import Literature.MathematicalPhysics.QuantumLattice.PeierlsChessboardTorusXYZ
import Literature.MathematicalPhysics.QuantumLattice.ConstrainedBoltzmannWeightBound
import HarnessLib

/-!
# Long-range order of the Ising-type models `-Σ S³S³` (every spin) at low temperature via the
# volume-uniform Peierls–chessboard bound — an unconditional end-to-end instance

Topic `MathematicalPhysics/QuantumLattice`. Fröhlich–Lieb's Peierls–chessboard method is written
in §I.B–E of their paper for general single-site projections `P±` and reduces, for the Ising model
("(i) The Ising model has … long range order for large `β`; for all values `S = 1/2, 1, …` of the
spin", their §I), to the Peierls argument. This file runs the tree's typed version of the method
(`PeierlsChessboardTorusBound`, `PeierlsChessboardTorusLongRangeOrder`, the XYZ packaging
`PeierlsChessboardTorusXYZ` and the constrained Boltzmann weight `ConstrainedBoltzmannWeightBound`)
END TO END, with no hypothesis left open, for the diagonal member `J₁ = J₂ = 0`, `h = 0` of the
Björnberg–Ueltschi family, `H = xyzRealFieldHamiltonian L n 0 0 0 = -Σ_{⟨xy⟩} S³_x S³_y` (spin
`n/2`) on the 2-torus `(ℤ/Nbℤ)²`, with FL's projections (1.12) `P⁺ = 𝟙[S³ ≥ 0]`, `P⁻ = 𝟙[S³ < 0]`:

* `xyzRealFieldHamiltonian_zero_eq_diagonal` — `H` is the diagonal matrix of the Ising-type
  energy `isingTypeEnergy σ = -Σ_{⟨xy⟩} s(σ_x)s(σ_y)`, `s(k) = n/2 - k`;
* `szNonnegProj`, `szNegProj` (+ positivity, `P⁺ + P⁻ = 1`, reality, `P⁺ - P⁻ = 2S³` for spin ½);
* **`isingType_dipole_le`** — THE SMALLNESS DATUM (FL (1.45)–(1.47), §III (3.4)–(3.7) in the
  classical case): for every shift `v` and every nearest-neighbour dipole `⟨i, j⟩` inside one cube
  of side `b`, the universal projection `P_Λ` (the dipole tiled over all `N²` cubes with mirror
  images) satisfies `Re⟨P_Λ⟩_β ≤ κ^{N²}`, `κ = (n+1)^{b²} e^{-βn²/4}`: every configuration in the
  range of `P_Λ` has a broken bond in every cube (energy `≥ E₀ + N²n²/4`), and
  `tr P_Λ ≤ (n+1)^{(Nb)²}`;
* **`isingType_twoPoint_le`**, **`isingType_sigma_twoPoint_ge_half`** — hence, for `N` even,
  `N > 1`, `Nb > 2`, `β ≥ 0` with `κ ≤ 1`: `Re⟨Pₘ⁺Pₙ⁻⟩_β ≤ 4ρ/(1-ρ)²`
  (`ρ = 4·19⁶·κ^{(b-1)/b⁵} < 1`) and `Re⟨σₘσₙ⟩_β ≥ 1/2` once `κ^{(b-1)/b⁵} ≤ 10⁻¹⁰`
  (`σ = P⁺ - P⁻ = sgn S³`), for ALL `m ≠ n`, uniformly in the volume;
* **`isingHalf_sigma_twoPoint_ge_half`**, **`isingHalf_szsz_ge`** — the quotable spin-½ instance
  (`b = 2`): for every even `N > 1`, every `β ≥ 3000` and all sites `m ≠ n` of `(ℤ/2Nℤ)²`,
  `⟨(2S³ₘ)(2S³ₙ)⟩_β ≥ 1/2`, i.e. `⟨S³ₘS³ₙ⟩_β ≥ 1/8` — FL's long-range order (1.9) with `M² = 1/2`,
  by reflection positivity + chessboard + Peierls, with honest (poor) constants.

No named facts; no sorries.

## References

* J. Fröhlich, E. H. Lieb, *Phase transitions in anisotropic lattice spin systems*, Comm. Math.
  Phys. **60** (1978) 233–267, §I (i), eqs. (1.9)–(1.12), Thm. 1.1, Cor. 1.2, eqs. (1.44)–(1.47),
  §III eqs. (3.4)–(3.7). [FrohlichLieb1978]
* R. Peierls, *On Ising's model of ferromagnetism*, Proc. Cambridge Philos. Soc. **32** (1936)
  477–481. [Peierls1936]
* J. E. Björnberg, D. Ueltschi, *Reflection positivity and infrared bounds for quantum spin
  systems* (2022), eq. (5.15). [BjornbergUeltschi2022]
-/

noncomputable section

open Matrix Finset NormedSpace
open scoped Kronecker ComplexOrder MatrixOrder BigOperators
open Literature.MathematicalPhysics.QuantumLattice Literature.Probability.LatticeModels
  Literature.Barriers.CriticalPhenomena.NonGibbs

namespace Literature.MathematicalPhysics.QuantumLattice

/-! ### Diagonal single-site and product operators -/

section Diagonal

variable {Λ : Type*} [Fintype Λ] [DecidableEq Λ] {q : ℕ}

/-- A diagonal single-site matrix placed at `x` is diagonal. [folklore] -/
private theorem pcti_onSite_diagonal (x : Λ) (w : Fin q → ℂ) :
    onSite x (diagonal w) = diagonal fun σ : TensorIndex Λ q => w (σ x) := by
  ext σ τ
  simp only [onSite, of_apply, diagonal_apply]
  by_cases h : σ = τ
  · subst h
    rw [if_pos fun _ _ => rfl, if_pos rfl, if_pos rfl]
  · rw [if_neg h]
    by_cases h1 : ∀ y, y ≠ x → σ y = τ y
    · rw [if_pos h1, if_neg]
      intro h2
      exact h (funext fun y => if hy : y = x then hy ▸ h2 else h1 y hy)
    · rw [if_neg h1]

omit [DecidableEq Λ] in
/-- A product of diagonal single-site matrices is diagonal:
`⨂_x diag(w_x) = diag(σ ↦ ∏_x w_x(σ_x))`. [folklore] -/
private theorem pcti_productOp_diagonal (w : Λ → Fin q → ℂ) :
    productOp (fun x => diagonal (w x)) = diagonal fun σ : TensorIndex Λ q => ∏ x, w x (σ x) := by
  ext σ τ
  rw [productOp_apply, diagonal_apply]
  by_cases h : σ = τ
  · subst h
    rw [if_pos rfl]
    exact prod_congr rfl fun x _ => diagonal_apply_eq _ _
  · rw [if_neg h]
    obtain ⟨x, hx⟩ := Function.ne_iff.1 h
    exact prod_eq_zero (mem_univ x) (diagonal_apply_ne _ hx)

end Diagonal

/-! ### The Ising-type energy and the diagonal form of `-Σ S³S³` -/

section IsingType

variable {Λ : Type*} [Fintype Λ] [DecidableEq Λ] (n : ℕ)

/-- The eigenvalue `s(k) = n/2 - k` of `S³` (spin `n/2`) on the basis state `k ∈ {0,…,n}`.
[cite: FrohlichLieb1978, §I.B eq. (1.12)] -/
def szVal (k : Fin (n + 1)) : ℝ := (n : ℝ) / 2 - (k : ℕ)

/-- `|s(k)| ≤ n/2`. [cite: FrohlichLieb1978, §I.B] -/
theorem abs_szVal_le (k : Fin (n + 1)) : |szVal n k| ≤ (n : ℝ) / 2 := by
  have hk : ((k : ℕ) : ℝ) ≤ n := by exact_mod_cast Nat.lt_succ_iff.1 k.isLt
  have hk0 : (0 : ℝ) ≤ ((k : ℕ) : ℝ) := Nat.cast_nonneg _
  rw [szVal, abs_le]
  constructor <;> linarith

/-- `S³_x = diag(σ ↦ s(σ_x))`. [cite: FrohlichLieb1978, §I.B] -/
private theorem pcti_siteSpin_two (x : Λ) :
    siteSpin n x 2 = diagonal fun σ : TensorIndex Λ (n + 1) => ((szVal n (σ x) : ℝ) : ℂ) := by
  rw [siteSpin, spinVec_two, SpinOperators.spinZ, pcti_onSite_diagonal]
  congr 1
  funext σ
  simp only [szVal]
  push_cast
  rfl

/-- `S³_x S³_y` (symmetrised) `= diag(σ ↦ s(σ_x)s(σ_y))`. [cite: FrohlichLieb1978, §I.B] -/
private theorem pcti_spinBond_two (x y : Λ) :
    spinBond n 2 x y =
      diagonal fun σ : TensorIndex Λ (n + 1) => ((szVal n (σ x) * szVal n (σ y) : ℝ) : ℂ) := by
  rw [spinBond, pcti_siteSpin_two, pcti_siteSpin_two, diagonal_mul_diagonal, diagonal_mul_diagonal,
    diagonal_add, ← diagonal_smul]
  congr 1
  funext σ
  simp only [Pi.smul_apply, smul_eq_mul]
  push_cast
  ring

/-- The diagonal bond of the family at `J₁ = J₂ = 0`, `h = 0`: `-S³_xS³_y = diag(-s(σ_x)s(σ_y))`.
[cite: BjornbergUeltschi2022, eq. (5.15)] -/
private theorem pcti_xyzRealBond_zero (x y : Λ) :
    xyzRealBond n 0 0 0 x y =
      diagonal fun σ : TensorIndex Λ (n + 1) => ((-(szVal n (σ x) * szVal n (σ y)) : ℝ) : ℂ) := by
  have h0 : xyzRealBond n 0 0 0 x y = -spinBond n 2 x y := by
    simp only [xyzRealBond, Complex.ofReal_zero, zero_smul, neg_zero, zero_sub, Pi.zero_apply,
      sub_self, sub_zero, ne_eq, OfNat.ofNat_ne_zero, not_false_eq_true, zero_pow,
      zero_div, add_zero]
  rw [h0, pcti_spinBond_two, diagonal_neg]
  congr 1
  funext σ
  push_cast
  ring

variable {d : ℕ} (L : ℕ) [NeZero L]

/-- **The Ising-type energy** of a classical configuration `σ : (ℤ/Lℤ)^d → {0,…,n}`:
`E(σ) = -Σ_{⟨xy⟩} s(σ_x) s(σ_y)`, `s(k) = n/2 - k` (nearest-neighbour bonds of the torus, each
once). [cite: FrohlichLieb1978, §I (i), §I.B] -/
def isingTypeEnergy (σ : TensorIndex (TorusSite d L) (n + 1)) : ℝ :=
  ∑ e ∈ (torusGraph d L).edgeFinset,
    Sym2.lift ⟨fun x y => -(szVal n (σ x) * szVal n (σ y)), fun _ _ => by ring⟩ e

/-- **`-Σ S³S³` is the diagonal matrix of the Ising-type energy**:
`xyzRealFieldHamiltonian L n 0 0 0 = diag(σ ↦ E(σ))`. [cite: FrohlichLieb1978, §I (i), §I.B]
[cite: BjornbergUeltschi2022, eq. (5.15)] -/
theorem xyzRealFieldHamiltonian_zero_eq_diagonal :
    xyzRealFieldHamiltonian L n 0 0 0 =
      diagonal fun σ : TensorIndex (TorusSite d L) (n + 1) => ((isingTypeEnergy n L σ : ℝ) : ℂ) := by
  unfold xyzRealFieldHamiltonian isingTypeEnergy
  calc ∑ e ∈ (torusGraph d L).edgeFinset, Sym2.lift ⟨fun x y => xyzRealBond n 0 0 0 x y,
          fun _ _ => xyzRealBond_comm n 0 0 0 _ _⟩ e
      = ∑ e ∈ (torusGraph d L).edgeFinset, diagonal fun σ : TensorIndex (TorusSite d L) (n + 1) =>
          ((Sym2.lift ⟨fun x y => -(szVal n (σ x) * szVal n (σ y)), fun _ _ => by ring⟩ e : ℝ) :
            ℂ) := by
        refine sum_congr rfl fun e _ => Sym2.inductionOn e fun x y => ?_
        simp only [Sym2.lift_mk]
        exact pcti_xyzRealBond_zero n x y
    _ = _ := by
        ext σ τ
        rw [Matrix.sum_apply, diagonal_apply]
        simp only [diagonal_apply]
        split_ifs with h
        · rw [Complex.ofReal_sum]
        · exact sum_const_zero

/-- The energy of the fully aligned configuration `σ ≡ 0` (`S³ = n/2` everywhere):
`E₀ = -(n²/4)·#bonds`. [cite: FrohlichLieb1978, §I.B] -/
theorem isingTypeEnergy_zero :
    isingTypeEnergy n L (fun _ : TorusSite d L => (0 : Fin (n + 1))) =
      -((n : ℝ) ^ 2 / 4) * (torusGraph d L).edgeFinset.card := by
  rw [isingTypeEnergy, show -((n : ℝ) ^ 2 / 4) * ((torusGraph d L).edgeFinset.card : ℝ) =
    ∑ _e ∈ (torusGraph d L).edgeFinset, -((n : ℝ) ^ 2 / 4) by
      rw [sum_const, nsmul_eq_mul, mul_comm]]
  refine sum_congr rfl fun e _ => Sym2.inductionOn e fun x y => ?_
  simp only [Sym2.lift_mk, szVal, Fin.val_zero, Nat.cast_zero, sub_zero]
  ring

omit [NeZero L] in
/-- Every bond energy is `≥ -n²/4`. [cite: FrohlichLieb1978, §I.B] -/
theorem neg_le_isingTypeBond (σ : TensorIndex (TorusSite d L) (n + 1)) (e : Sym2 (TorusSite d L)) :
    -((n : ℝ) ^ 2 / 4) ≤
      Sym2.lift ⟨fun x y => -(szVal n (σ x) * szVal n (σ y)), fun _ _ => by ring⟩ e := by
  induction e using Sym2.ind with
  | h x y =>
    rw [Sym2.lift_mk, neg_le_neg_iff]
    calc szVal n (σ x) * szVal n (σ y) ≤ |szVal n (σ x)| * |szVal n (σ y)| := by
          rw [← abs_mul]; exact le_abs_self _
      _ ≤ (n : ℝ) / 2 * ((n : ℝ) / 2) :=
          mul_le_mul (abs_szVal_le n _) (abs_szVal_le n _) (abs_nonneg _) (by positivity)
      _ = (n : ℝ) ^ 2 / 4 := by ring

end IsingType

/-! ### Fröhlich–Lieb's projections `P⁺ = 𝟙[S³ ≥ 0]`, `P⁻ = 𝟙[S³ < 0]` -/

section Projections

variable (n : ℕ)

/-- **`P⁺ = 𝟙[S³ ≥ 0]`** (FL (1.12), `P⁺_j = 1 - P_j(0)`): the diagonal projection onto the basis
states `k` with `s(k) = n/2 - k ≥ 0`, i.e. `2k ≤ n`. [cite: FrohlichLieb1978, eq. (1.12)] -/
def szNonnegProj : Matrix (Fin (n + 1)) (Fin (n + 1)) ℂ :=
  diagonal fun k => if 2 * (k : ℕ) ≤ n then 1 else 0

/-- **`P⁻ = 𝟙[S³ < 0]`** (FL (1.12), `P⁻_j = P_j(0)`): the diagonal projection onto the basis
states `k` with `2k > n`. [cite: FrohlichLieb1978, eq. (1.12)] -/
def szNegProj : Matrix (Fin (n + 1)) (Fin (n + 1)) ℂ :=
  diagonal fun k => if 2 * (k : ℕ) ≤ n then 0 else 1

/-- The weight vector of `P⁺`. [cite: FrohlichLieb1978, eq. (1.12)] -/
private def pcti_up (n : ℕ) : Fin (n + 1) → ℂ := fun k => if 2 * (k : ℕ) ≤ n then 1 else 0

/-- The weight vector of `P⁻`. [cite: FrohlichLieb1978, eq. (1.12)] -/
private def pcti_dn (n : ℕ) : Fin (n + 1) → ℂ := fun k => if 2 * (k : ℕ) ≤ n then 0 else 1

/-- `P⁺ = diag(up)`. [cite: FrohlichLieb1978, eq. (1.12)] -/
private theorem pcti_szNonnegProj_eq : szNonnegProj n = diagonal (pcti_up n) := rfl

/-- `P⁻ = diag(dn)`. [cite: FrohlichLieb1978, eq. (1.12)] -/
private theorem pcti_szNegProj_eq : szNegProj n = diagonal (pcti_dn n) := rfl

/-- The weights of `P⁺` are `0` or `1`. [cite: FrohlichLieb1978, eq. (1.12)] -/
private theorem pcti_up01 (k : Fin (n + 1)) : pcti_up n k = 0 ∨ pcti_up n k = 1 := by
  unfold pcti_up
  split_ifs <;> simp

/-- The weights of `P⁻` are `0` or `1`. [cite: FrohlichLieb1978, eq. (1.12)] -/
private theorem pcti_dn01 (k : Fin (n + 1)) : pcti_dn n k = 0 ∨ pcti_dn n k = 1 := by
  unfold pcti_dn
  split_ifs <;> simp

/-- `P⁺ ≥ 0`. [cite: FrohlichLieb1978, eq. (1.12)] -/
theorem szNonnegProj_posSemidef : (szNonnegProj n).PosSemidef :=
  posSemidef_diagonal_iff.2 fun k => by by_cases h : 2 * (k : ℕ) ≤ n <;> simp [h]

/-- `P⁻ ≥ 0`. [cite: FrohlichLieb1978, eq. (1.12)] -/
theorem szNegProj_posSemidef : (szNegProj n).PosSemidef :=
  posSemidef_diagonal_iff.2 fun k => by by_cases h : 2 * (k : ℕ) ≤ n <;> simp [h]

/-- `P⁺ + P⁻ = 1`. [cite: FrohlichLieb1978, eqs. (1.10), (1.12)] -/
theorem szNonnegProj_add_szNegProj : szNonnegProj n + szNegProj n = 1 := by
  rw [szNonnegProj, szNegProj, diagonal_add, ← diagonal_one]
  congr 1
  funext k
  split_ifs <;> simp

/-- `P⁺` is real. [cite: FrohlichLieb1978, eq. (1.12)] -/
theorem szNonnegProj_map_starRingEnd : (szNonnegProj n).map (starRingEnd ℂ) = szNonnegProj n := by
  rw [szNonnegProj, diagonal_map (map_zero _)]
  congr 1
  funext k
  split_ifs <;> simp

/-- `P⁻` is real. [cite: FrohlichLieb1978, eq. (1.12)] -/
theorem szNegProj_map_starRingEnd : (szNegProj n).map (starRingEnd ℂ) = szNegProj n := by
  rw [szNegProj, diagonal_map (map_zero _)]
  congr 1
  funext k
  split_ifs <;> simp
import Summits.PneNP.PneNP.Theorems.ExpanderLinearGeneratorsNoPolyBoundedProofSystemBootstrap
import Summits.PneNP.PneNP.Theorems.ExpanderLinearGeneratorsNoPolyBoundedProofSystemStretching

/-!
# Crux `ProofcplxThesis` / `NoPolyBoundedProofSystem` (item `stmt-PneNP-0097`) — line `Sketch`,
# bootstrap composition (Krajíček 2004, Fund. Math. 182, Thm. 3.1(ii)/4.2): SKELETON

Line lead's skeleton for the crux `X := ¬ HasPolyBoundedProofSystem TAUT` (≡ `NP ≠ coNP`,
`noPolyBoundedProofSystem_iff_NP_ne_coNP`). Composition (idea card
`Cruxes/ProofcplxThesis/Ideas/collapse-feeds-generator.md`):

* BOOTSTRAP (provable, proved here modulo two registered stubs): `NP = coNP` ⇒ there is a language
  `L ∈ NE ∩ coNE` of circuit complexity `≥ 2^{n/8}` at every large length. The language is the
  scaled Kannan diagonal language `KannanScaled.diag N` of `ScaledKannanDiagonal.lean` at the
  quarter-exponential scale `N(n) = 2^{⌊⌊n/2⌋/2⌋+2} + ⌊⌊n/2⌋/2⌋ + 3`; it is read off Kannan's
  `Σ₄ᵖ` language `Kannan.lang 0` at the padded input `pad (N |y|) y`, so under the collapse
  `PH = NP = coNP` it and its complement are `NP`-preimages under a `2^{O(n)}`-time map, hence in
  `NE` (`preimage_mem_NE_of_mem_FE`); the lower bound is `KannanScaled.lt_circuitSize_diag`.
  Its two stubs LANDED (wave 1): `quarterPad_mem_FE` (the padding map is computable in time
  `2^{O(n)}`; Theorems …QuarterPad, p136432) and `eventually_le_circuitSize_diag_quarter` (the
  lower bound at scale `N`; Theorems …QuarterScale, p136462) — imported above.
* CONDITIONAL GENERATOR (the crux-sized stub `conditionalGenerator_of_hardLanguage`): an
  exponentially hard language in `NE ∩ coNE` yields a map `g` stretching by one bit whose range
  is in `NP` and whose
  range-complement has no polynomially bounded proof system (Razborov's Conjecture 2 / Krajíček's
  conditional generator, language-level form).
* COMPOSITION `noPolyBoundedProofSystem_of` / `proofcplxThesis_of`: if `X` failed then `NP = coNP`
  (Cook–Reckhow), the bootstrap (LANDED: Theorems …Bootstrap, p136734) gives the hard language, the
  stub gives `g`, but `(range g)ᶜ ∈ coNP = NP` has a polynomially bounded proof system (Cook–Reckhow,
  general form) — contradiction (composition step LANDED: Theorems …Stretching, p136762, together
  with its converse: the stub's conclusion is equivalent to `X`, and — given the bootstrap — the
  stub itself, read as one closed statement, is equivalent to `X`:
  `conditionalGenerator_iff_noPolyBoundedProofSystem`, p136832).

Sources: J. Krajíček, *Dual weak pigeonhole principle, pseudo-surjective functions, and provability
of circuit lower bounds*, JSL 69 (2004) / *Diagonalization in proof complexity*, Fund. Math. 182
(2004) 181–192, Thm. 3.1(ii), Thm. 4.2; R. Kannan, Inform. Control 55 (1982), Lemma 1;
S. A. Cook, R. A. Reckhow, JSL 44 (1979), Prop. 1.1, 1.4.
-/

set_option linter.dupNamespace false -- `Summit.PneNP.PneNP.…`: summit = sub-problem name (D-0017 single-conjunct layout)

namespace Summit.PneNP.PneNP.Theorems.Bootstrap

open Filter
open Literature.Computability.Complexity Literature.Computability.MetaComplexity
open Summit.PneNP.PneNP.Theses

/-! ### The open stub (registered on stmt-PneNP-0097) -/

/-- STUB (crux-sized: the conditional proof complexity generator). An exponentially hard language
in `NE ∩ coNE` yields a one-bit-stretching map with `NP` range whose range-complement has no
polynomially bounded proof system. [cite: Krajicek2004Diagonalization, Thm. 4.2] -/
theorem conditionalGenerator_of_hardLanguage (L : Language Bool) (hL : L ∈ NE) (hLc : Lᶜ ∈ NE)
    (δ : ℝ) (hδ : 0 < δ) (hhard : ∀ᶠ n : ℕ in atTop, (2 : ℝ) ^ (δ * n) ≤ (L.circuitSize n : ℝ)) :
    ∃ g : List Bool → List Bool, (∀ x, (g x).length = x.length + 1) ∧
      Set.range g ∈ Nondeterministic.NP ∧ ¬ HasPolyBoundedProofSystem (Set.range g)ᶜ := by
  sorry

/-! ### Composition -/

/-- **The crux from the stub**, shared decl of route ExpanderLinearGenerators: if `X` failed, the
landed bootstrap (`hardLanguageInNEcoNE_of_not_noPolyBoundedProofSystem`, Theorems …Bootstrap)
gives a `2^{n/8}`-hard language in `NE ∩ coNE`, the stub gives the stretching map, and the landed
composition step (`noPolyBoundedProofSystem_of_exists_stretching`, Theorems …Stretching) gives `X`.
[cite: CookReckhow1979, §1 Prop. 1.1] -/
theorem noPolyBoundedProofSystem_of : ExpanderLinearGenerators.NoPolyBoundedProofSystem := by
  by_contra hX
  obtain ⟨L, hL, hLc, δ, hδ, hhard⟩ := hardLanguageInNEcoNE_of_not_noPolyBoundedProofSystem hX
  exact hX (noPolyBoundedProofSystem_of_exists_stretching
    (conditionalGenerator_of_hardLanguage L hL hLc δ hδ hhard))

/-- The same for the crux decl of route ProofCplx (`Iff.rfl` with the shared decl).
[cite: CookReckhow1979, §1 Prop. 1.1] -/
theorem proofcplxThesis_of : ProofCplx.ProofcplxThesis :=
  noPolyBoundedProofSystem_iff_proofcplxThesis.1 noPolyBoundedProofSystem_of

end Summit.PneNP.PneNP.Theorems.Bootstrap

Work to be completed: The lines above starting at the one that contains "rw [← abs_mul]; exact le_abs_self _" and ending at the one that contains "private theorem pcti_up01" must be transcribed exactly, and no other lines may appear.

Task solution:
          rw [← abs_mul]; exact le_abs_self _
      _ ≤ (n : ℝ) / 2 * ((n : ℝ) / 2) :=
          mul_le_mul (abs_szVal_le n _) (abs_szVal_le n _) (abs_nonneg _) (by positivity)
      _ = (n : ℝ) ^ 2 / 4 := by ring

end IsingType

/-! ### Fröhlich–Lieb's projections `P⁺ = 𝟙[S³ ≥ 0]`, `P⁻ = 𝟙[S³ < 0]` -/

section Projections

variable (n : ℕ)

/-- **`P⁺ = 𝟙[S³ ≥ 0]`** (FL (1.12), `P⁺_j = 1 - P_j(0)`): the diagonal projection onto the basis
states `k` with `s(k) = n/2 - k ≥ 0`, i.e. `2k ≤ n`. [cite: FrohlichLieb1978, eq. (1.12)] -/
def szNonnegProj : Matrix (Fin (n + 1)) (Fin (n + 1)) ℂ :=
  diagonal fun k => if 2 * (k : ℕ) ≤ n then 1 else 0

/-- **`P⁻ = 𝟙[S³ < 0]`** (FL (1.12), `P⁻_j = P_j(0)`): the diagonal projection onto the basis
states `k` with `2k > n`. [cite: FrohlichLieb1978, eq. (1.12)] -/
def szNegProj : Matrix (Fin (n + 1)) (Fin (n + 1)) ℂ :=
  diagonal fun k => if 2 * (k : ℕ) ≤ n then 0 else 1

/-- The weight vector of `P⁺`. [cite: FrohlichLieb1978, eq. (1.12)] -/
private def pcti_up (n : ℕ) : Fin (n + 1) → ℂ := fun k => if 2 * (k : ℕ) ≤ n then 1 else 0

/-- The weight vector of `P⁻`. [cite: FrohlichLieb1978, eq. (1.12)] -/
private def pcti_dn (n : ℕ) : Fin (n + 1) → ℂ := fun k => if 2 * (k : ℕ) ≤ n then 0 else 1

/-- `P⁺ = diag(up)`. [cite: FrohlichLieb1978, eq. (1.12)] -/
private theorem pcti_szNonnegProj_eq : szNonnegProj n = diagonal (pcti_up n) := rfl

/-- `P⁻ = diag(dn)`. [cite: FrohlichLieb1978, eq. (1.12)] -/
private theorem pcti_szNegProj_eq : szNegProj n = diagonal (pcti_dn n) := rfl

/-- The weights of `P⁺` are `0` or `1`. [cite: FrohlichLieb1978, eq. (1.12)] -/
private theorem pcti_up01 (k : Fin (n + 1)) : pcti_up n k = 0 ∨ pcti_up n k = 1 := by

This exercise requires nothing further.